British coffee roasting business

Union Hand-Roasted Coffee (formerly Union Coffee Roasters) is a privately owned British coffee roasting business based in East London, United Kingdom. The company was founded in 2001 by Jeremy Torz and Steven Macatonia. According to the trade publication Coffee House, the company bridges independent and mainstream markets by working under craft principles while selling products in supermarkets.

Hand-roasted coffee is produced in small batches under the supervision of a roaster who manually monitors the roasting process.

== History ==
While working at Peet's Coffee & Tea in San Francisco in the early 1990s, Jeremy Torz and Stephen Macatonia developed an interest in coffee. They observed the coffee culture in San Francisco, which differed from the contemporary market in the United Kingdom.

Macatonia worked as an immunologist and Torz as an optometrist before founding the business. They remained for four years to study the regional coffee industry and roasting techniques.

Returning to the UK in 1994, they established Torz and Macatonia as a wholesale coffee roasting business.

In 1995, they became the main supplier for the Seattle Coffee Company, the first major coffee shop chain in the UK. Torz and Macatonia eventually merged with The Seattle Coffee Company in 1997 which was then acquired by Starbucks in 1998.
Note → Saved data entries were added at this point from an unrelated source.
import Mathlib
import HarnessLib
import Summits.HubbardSuperconductivity.HubbardSuperconductivity.Theorems.KLProgrammeKLRegimeScaleZeroTwoLegTailN
import Summits.HubbardSuperconductivity.HubbardSuperconductivity.Theorems.KLProgrammeKLRegimeScaleZeroDetBoundFreeBandSharp

/-!
# Route `KLProgramme`, ENGINE child (stmt-…-20437), stub (C) at `n = 0` (located #22, piece (a3)): the bare-frame tail doors at the SHARP determinant
# constant `δ₀ = 4` (`δ₀² = 16`; companions of `…ScaleZeroTwoLegTail3` / `…TailN`, which run at `δ₀² = 46`)

Cell gate-hubbard-kl, seat p1 (g18).  `…ScaleZeroDetBoundFreeBandSharp.isGramBoundedR_scaleZero_free_sharp_klEngL₃` gives `IsGramBoundedR (SᵀC⁰_{>e₀}S) √(2·(7+1))`
at the bare frame on `klWindowC` under `klEngL₃ β U ≤ L`.  Re-running the generic doors `twoLeg_offDiag_moment_pow_sum_tail3_le` / `…tailN_le` at this constant:
* **`twoLeg_offDiag_moment_pow_sum_tail3_frameZero_le_sharp`** — `≤ (2/λ)ᵏ·2¹³·e²⁷·16³·a²·|U|³·β/(4M)` under `16e⁹·16·a·|U| ≤ 1/2`;
* **`twoLeg_offDiag_moment_pow_sum_tailN_frameZero_le_sharp`** — `≤ (2/λ)ᵏ·2·(16e⁹·16·|U|)·(16e⁹·16·a|U|)^{n₀−1}·β/(4M)`.
Same hypotheses and object as the `√46` versions otherwise (the `a`-sizes are the same hypotheses); factors `(16/46)³ ≈ 1/24`, `(16/46)^{n₀}`.  No definition; PROVED.
-/

noncomputable section

namespace Summit.HubbardSuperconductivity.HubbardSuperconductivity.Theorems.EngineV8

set_option linter.dupNamespace false -- summit = problem name (single-conjunct summit), D-0017

open Real Finset Literature.MathematicalPhysics.QuantumLattice Literature.Probability.LatticeModels
open Literature.Probability.LatticeModels.BattleFederbush GrassmannAlgebra
open Summit.HubbardSuperconductivity.HubbardSuperconductivity.Theorems.KLRegimeSplit
open Summit.HubbardSuperconductivity.HubbardSuperconductivity.Theorems.DispersionFlow

variable {L : ℕ} [NeZero L] {M : ℕ} [NeZero M]

/-- **THE OFF-SITE `k`-TH MOMENT OF THE ORDER-≥3 TAIL AT THE BARE FRAME, CLOSED FORM** (every `k`, slope `0 < λ ≤ 1`): for `μ ∈ klWindowC`,
`0 < U`, `klBetaMin ≤ β`, `klEngL₃ β U ≤ L`, every `M ≥ 1`, with `a > 0` the NORMALISED `(1+λ·diam)ᵏ`-weighted row/column size of the bare scale-`0`
grid covariance (`Σ_Y ‖C X Y‖·(1+λ·d(X,Y))ᵏ ≤ a·4M/β`, `d = gridLabelDist` at `β′ = β`) and the smallness `16·e⁹·16·a·|U| ≤ 1/2` (`= θ ≤ 1/2` at
`κ₀ = ρ = √16 = 4`, `…ScaleZeroDetBoundFreeBandSharp.isGramBoundedR_scaleZero_free_sharp_klEngL₃`):
`Σ_{p₁}[x⃗₁ ≠ x⃗₀](1+|Δx̃₀|+|Δx̃₁|)ᵏ·‖kernel₂ (W₀ − e^{Δ}V + ½(e^{Δ}V² − (e^{Δ}V)²)) ((p₀,σ,+),(p₁,σ,−))‖ ≤ (2/λ)ᵏ·2¹³·e²⁷·16³·a²·|U|³·β/(4M)` (×(16/46)³ ≈ 1/24 of `…Tail3`'s). -/
theorem twoLeg_offDiag_moment_pow_sum_tail3_frameZero_le_sharp {μ : ℝ} (hμ : μ ∈ klWindowC) {U : ℝ} (hU : 0 < U) {β : ℝ}
    (hβ : klBetaMin ≤ β) (hL : klEngL₃ β U ≤ L) (k : ℕ) {lam : ℝ} (hlam0 : 0 < lam) (hlam1 : lam ≤ 1) {a : ℝ} (ha : 0 < a)
    (hrow : ∀ X, ∑ Y, ‖((hubbardGridSub L M β (2 * (2 * M))).transpose * hubbardCovAboveCT L M β μ 0 0 klE0 *
        hubbardGridSub L M β (2 * (2 * M))) X Y‖ *
        diamWeight (fun s => (1 + lam * s) ^ k) (gridLabelDist L (2 * (2 * M)) β) {gridLegPos X, gridLegPos Y} ≤
          a * ((2 * (2 * M) : ℕ) : ℝ) / β)
    (hcol : ∀ Y, ∑ X, ‖((hubbardGridSub L M β (2 * (2 * M))).transpose * hubbardCovAboveCT L M β μ 0 0 klE0 *
        hubbardGridSub L M β (2 * (2 * M))) X Y‖ *
        diamWeight (fun s => (1 + lam * s) ^ k) (gridLabelDist L (2 * (2 * M)) β) {gridLegPos X, gridLegPos Y} ≤
          a * ((2 * (2 * M) : ℕ) : ℝ) / β)
    (hsmall : 16 * Real.exp 1 ^ 9 * 16 * a * |U| ≤ 1 / 2)
    (σ : Fin 2) (p₀ : GridPoint L (2 * (2 * M))) :
    ∑ p₁ : GridPoint L (2 * (2 * M)), (if p₁.2 - p₀.2 = 0 then (0 : ℝ) else
        (1 + (((p₁.2 - p₀.2) 0).valMinAbs.natAbs : ℝ) + (((p₁.2 - p₀.2) 1).valMinAbs.natAbs : ℝ)) ^ k) *
      ‖kernel ℂ (effAction ℂ ((hubbardGridSub L M β (2 * (2 * M))).transpose * hubbardCovAboveCT L M β μ 0 0 klE0 *
              hubbardGridSub L M β (2 * (2 * M))) (hubbardGridInteraction L (2 * (2 * M)) β U) -
          gaussConv ℂ ((hubbardGridSub L M β (2 * (2 * M))).transpose * hubbardCovAboveCT L M β μ 0 0 klE0 *
              hubbardGridSub L M β (2 * (2 * M))) (hubbardGridInteraction L (2 * (2 * M)) β U) +
          (2 : ℂ)⁻¹ • (gaussConv ℂ ((hubbardGridSub L M β (2 * (2 * M))).transpose * hubbardCovAboveCT L M β μ 0 0 klE0 *
                hubbardGridSub L M β (2 * (2 * M)))
              (hubbardGridInteraction L (2 * (2 * M)) β U * hubbardGridInteraction L (2 * (2 * M)) β U) -
            gaussConv ℂ ((hubbardGridSub L M β (2 * (2 * M))).transpose * hubbardCovAboveCT L M β μ 0 0 klE0 *
                hubbardGridSub L M β (2 * (2 * M))) (hubbardGridInteraction L (2 * (2 * M)) β U) *
            gaussConv ℂ ((hubbardGridSub L M β (2 * (2 * M))).transpose * hubbardCovAboveCT L M β μ 0 0 klE0 *
                hubbardGridSub L M β (2 * (2 * M))) (hubbardGridInteraction L (2 * (2 * M)) β U)))
        2 (fun i => ((![p₀, p₁] i, σ), i))‖ ≤
      (2 / lam) ^ k * ((2 : ℝ) ^ 13 * Real.exp 1 ^ 27 * (16 : ℝ) ^ 3 * a ^ 2 * |U| ^ 3 * (β / ((2 * (2 * M) : ℕ) : ℝ))) := by
  haveI : NeZero (2 * (2 * M)) := ⟨by have := NeZero.ne M; omega⟩
  have hβ0 : 0 < β := lt_of_lt_of_le (by norm_num [klBetaMin]) hβ
  have hN : (0 : ℝ) < ((2 * (2 * M) : ℕ) : ℝ) := by have := NeZero.ne M; positivity
  have h16 : (2 * (7 + 1) : ℝ) = 16 := by norm_num
  have hκ : (0 : ℝ) < Real.sqrt (2 * (7 + 1)) := Real.sqrt_pos.2 (by norm_num)
  have hκsq : Real.sqrt (2 * (7 + 1)) ^ 2 = 16 := by rw [Real.sq_sqrt (by norm_num), h16]
  have hGB := isGramBoundedR_scaleZero_free_sharp_klEngL₃ (L := L) (M := M) hμ hβ hL
  have hα : 0 < a * ((2 * (2 * M) : ℕ) : ℝ) / β := by positivity
  have hθeq' := theta_frameZero_eq_gen (L := L) (M := M) hβ0 hκ U a
  have hθeq : Real.exp 1 * (a * ((2 * (2 * M) : ℕ) : ℝ) / β) *
      normV (GridLeg (GridPoint L (2 * (2 * M)))) (Real.sqrt (2 * (7 + 1))) (Real.sqrt (2 * (7 + 1)))
        (fun m' => if m' = 1 then |β| / ((2 * (2 * M) : ℕ) : ℝ) * (0 : TrigPolyC4v).coeffNorm 0
          else if m' = 2 then |U| * |β| / ((2 * (2 * M) : ℕ) : ℝ) else 0) / Real.sqrt (2 * (7 + 1)) ^ 2 =
      16 * Real.exp 1 ^ 9 * 16 * a * |U| := by rw [hθeq', hκsq]
  have hθ0 : 0 ≤ 16 * Real.exp 1 ^ 9 * 16 * a * |U| := by positivity
  have hθlt : Real.exp 1 * (a * ((2 * (2 * M) : ℕ) : ℝ) / β) *
      normV (GridLeg (GridPoint L (2 * (2 * M)))) (Real.sqrt (2 * (7 + 1))) (Real.sqrt (2 * (7 + 1)))
        (fun m' => if m' = 1 then |β| / ((2 * (2 * M) : ℕ) : ℝ) * (0 : TrigPolyC4v).coeffNorm 0
          else if m' = 2 then |U| * |β| / ((2 * (2 * M) : ℕ) : ℝ) else 0) / Real.sqrt (2 * (7 + 1)) ^ 2 < 1 := by
    rw [hθeq]; exact hsmall.trans_lt (by norm_num)
  have hP0 : ∀ m', 0 ≤ (if m' = 1 then |β| / ((2 * (2 * M) : ℕ) : ℝ) * (0 : TrigPolyC4v).coeffNorm 0
      else if m' = 2 then |U| * |β| / ((2 * (2 * M) : ℕ) : ℝ) else 0 : ℝ) := fun m' => by
    have := TrigPolyC4v.coeffNorm_nonneg 0 (0 : TrigPolyC4v); split_ifs <;> positivity
  have h := twoLeg_offDiag_moment_pow_sum_tail3_le _ β U k hβ0.le hlam0 hlam1 hκ hGB _ hP0
    (sum_norm_kernel_hubbardGridInteraction_mul_scaledPolyWt_le β U lam k) hα hrow hcol hκ hθlt σ p₀
  refine h.trans ?_
  refine mul_le_mul_of_nonneg_left ?_ (by positivity)
  rw [hθeq]
  have hnV := normV_frameZero_eq (L := L) (M := M) (Real.sqrt (2 * (7 + 1))) (Real.sqrt (2 * (7 + 1))) β U
  rw [hnV]
  have he2 : Real.exp 2 = Real.exp 1 ^ 2 := by rw [← Real.exp_nat_mul]; norm_num
  have hθle : 16 * Real.exp 1 ^ 9 * 16 * a * |U| ≤ 1 / 2 := hsmall
  -- `X·θ²/(1−θ) ≤ 2·X·θ²` for `θ ≤ 1/2`
  have hX : 0 ≤ (Real.sqrt (2 * (7 + 1)))⁻¹ ^ 2 *
      (Real.exp 1 * ((Real.exp 2 * (Real.sqrt (2 * (7 + 1)) + Real.sqrt (2 * (7 + 1)))) ^ 4 *
        (|U| * |β| / ((2 * (2 * M) : ℕ) : ℝ)))) := by positivity
  have hfrac : (Real.sqrt (2 * (7 + 1)))⁻¹ ^ 2 *
      (Real.exp 1 * ((Real.exp 2 * (Real.sqrt (2 * (7 + 1)) + Real.sqrt (2 * (7 + 1)))) ^ 4 *
        (|U| * |β| / ((2 * (2 * M) : ℕ) : ℝ)))) * (16 * Real.exp 1 ^ 9 * 16 * a * |U|) ^ 2 /
        (1 - 16 * Real.exp 1 ^ 9 * 16 * a * |U|) ≤
      2 * ((Real.sqrt (2 * (7 + 1)))⁻¹ ^ 2 *
      (Real.exp 1 * ((Real.exp 2 * (Real.sqrt (2 * (7 + 1)) + Real.sqrt (2 * (7 + 1)))) ^ 4 *
        (|U| * |β| / ((2 * (2 * M) : ℕ) : ℝ))))) * (16 * Real.exp 1 ^ 9 * 16 * a * |U|) ^ 2 := by
    rw [div_le_iff₀ (by linarith)]
    have hsq : 0 ≤ (16 * Real.exp 1 ^ 9 * 16 * a * |U|) ^ 2 := sq_nonneg _
    nlinarith [mul_nonneg hX hsq]
  refine hfrac.trans (le_of_eq ?_)
  -- algebra as in `…Tail3` with `46 ↦ 16`
  rw [abs_of_pos hβ0, abs_of_pos hU, he2]
  field_simp
  norm_num


/-- **THE OFF-SITE `k`-TH MOMENT OF THE ORDER-≥`n₀` TAIL AT THE BARE FRAME, CLOSED FORM** (every `k`, every `n₀ ≥ 1`, slope `0 < λ ≤ 1`): for
`μ ∈ klWindowC`, `0 < U`, `klBetaMin ≤ β`, `klEngL₃ β U ≤ L`, every `M ≥ 1`, with `a > 0` the normalised `(1+λ·diam)ᵏ`-weighted row/column size of the
bare scale-`0` grid covariance and `θ₀ := 16·e⁹·16·a·|U| ≤ 1/2` (δ₀² = 16):
`Σ_{p₁}[x⃗₁ ≠ x⃗₀](1+|Δx̃₀|+|Δx̃₁|)ᵏ·‖kernel₂ (W₀ + Σ_{1≤n<n₀}(n!)⁻¹𝓔ᵀ(−V;n)) ((p₀,σ,+),(p₁,σ,−))‖ ≤ (2/λ)ᵏ·2·(16e⁹·16·|U|)·θ₀^{n₀−1}·β/(4M)`
— order `|U|^{n₀}` (×(16/46)^{n₀} of `…TailN`'s). -/
theorem twoLeg_offDiag_moment_pow_sum_tailN_frameZero_le_sharp {μ : ℝ} (hμ : μ ∈ klWindowC) {U : ℝ} (hU : 0 < U) {β : ℝ}
    (hβ : klBetaMin ≤ β) (hL : klEngL₃ β U ≤ L) (k : ℕ) {lam : ℝ} (hlam0 : 0 < lam) (hlam1 : lam ≤ 1) {a : ℝ} (ha : 0 < a)
    (hrow : ∀ X, ∑ Y, ‖((hubbardGridSub L M β (2 * (2 * M))).transpose * hubbardCovAboveCT L M β μ 0 0 klE0 *
        hubbardGridSub L M β (2 * (2 * M))) X Y‖ *
        diamWeight (fun s => (1 + lam * s) ^ k) (gridLabelDist L (2 * (2 * M)) β) {gridLegPos X, gridLegPos Y} ≤
          a * ((2 * (2 * M) : ℕ) : ℝ) / β)
    (hcol : ∀ Y, ∑ X, ‖((hubbardGridSub L M β (2 * (2 * M))).transpose * hubbardCovAboveCT L M β μ 0 0 klE0 *
        hubbardGridSub L M β (2 * (2 * M))) X Y‖ *
        diamWeight (fun s => (1 + lam * s) ^ k) (gridLabelDist L (2 * (2 * M)) β) {gridLegPos X, gridLegPos Y} ≤
          a * ((2 * (2 * M) : ℕ) : ℝ) / β)
    (hsmall : 16 * Real.exp 1 ^ 9 * 16 * a * |U| ≤ 1 / 2) {n₀ : ℕ} (hn₀ : 0 < n₀)
    (σ : Fin 2) (p₀ : GridPoint L (2 * (2 * M))) :
    ∑ p₁ : GridPoint L (2 * (2 * M)), (if p₁.2 - p₀.2 = 0 then (0 : ℝ) else
        (1 + (((p₁.2 - p₀.2) 0).valMinAbs.natAbs : ℝ) + (((p₁.2 - p₀.2) 1).valMinAbs.natAbs : ℝ)) ^ k) *
      ‖kernel ℂ (effAction ℂ ((hubbardGridSub L M β (2 * (2 * M))).transpose * hubbardCovAboveCT L M β μ 0 0 klE0 *
              hubbardGridSub L M β (2 * (2 * M))) (hubbardGridInteraction L (2 * (2 * M)) β U)) 2 (fun i => ((![p₀, p₁] i, σ), i)) +
        ∑ n ∈ Ico 1 n₀, ((n.factorial : ℂ))⁻¹ *
          kernel ℂ ((cumulantOf (fun k => evenGaussConv ℂ ((hubbardGridSub L M β (2 * (2 * M))).transpose *
              hubbardCovAboveCT L M β μ 0 0 klE0 * hubbardGridSub L M β (2 * (2 * M)))
            ((⟨-hubbardGridInteraction L (2 * (2 * M)) β U, neg_mem (hubbardGridInteraction_mem_evenPart β U)⟩ :
              evenPart ℂ (GridLeg (GridPoint L (2 * (2 * M))))) ^ k)) n : evenPart ℂ (GridLeg (GridPoint L (2 * (2 * M))))) :
                GrassmannAlgebra ℂ (GridLeg (GridPoint L (2 * (2 * M))))) 2 (fun i => ((![p₀, p₁] i, σ), i))‖ ≤
      (2 / lam) ^ k * (2 * (16 * Real.exp 1 ^ 9 * 16 * |U|) * (16 * Real.exp 1 ^ 9 * 16 * a * |U|) ^ (n₀ - 1) *
        (β / ((2 * (2 * M) : ℕ) : ℝ))) := by
  haveI : NeZero (2 * (2 * M)) := ⟨by have := NeZero.ne M; omega⟩
  have hβ0 : 0 < β := lt_of_lt_of_le (by norm_num [klBetaMin]) hβ
  have hN : (0 : ℝ) < ((2 * (2 * M) : ℕ) : ℝ) := by have := NeZero.ne M; positivity
  have h16 : (2 * (7 + 1) : ℝ) = 16 := by norm_num
  have hκ : (0 : ℝ) < Real.sqrt (2 * (7 + 1)) := Real.sqrt_pos.2 (by norm_num)
  have hκsq : Real.sqrt (2 * (7 + 1)) ^ 2 = 16 := by rw [Real.sq_sqrt (by norm_num), h16]
  have hGB := isGramBoundedR_scaleZero_free_sharp_klEngL₃ (L := L) (M := M) hμ hβ hL
  have hα : 0 < a * ((2 * (2 * M) : ℕ) : ℝ) / β := by positivity
  have hθeq' := theta_frameZero_eq_gen (L := L) (M := M) hβ0 hκ U a
  have hθeq : Real.exp 1 * (a * ((2 * (2 * M) : ℕ) : ℝ) / β) *
      normV (GridLeg (GridPoint L (2 * (2 * M)))) (Real.sqrt (2 * (7 + 1))) (Real.sqrt (2 * (7 + 1)))
        (fun m' => if m' = 1 then |β| / ((2 * (2 * M) : ℕ) : ℝ) * (0 : TrigPolyC4v).coeffNorm 0
          else if m' = 2 then |U| * |β| / ((2 * (2 * M) : ℕ) : ℝ) else 0) / Real.sqrt (2 * (7 + 1)) ^ 2 =
      16 * Real.exp 1 ^ 9 * 16 * a * |U| := by rw [hθeq', hκsq]
  have hθ0 : 0 ≤ 16 * Real.exp 1 ^ 9 * 16 * a * |U| := by positivity
  have hθlt : Real.exp 1 * (a * ((2 * (2 * M) : ℕ) : ℝ) / β) *
      normV (GridLeg (GridPoint L (2 * (2 * M)))) (Real.sqrt (2 * (7 + 1))) (Real.sqrt (2 * (7 + 1)))
        (fun m' => if m' = 1 then |β| / ((2 * (2 * M) : ℕ) : ℝ) * (0 : TrigPolyC4v).coeffNorm 0
          else if m' = 2 then |U| * |β| / ((2 * (2 * M) : ℕ) : ℝ) else 0) / Real.sqrt (2 * (7 + 1)) ^ 2 < 1 := by
    rw [hθeq]; exact hsmall.trans_lt (by norm_num)
  have hP0 : ∀ m', 0 ≤ (if m' = 1 then |β| / ((2 * (2 * M) : ℕ) : ℝ) * (0 : TrigPolyC4v).coeffNorm 0
      else if m' = 2 then |U| * |β| / ((2 * (2 * M) : ℕ) : ℝ) else 0 : ℝ) := fun m' => by
    have := TrigPolyC4v.coeffNorm_nonneg 0 (0 : TrigPolyC4v); split_ifs <;> positivity
  have h := twoLeg_offDiag_moment_pow_sum_tailN_le _ β U k hβ0.le hlam0 hlam1 hκ hGB _ hP0
    (sum_norm_kernel_hubbardGridInteraction_mul_scaledPolyWt_le β U lam k) hα hrow hcol hκ hθlt hn₀ σ p₀
  refine h.trans ?_
  refine mul_le_mul_of_nonneg_left ?_ (by positivity)
  rw [hθeq]
  have hnV := normV_frameZero_eq (L := L) (M := M) (Real.sqrt (2 * (7 + 1))) (Real.sqrt (2 * (7 + 1))) β U
  rw [hnV]
  have he2 : Real.exp 2 = Real.exp 1 ^ 2 := by rw [← Real.exp_nat_mul]; norm_num
  -- the prefactor identity: `√16⁻²·e·(e²(√16+√16))⁴·|U||β|/N = 16e⁹·16·|U|·β/N`
  have hs4 : Real.sqrt (2 * (7 + 1)) ^ 4 = (16 : ℝ) ^ 2 := by
    rw [show (4 : ℕ) = 2 * 2 from rfl, pow_mul, hκsq]
  have hX : (Real.sqrt (2 * (7 + 1)))⁻¹ ^ 2 *
      (Real.exp 1 * ((Real.exp 2 * (Real.sqrt (2 * (7 + 1)) + Real.sqrt (2 * (7 + 1)))) ^ 4 *
        (|U| * |β| / ((2 * (2 * M) : ℕ) : ℝ)))) = 16 * Real.exp 1 ^ 9 * 16 * |U| * (β / ((2 * (2 * M) : ℕ) : ℝ)) := by
    have hsum : Real.sqrt (2 * (7 + 1)) + Real.sqrt (2 * (7 + 1)) = 2 * Real.sqrt (2 * (7 + 1)) := by ring
    rw [hsum, abs_of_pos hβ0, he2, inv_pow, hκsq]
    have : (Real.exp 1 ^ 2 * (2 * Real.sqrt (2 * (7 + 1)))) ^ 4 = Real.exp 1 ^ 8 * 16 * (16 : ℝ) ^ 2 := by
      rw [mul_pow, mul_pow, ← pow_mul, hs4]; ring
    rw [this]
    field_simp
  set X := (Real.sqrt (2 * (7 + 1)))⁻¹ ^ 2 *
      (Real.exp 1 * ((Real.exp 2 * (Real.sqrt (2 * (7 + 1)) + Real.sqrt (2 * (7 + 1)))) ^ 4 *
        (|U| * |β| / ((2 * (2 * M) : ℕ) : ℝ)))) with hXdef
  set θ₀ := 16 * Real.exp 1 ^ 9 * 16 * a * |U| with hθ₀
  have hX0 : 0 ≤ X := by rw [hXdef]; positivity
  have hθle : θ₀ ≤ 1 / 2 := hsmall
  have hpow0 : 0 ≤ θ₀ ^ (n₀ - 1) := pow_nonneg hθ0 _
  -- `X·θ₀^{n₀-1}/(1−θ₀) ≤ 2·X·θ₀^{n₀-1}`
  have hfrac : X * θ₀ ^ (n₀ - 1) / (1 - θ₀) ≤ 2 * X * θ₀ ^ (n₀ - 1) := by
    rw [div_le_iff₀ (by linarith)]
    nlinarith [mul_nonneg hX0 hpow0]
  refine hfrac.trans (le_of_eq ?_)
  rw [hX]; ring


end Summit.HubbardSuperconductivity.HubbardSuperconductivity.Theorems.EngineV8

end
Torz and Macatonia left the company in 2000. In 2001, they founded private company Union Coffee Roasters and in 2007, it was rebranded to Union Hand-Roasted Coffee.

By 2005, the company was producing 11 different lines, four of which were special editions and seven of which were for sale in Sainsbury's, Asda, the Co-op and Somerfield.
In 2015, Union rebranded its corporate identity, updating its logo, changing its product lines for Waitrose". and Ocado and introducing a subscription service called CoffeeClub.

== Distribution and partnerships ==
Union Coffee supplies wholesale specialty coffee and barista training Gail's Artisan Bakery, Brasserie Blanc and Peach Pubs.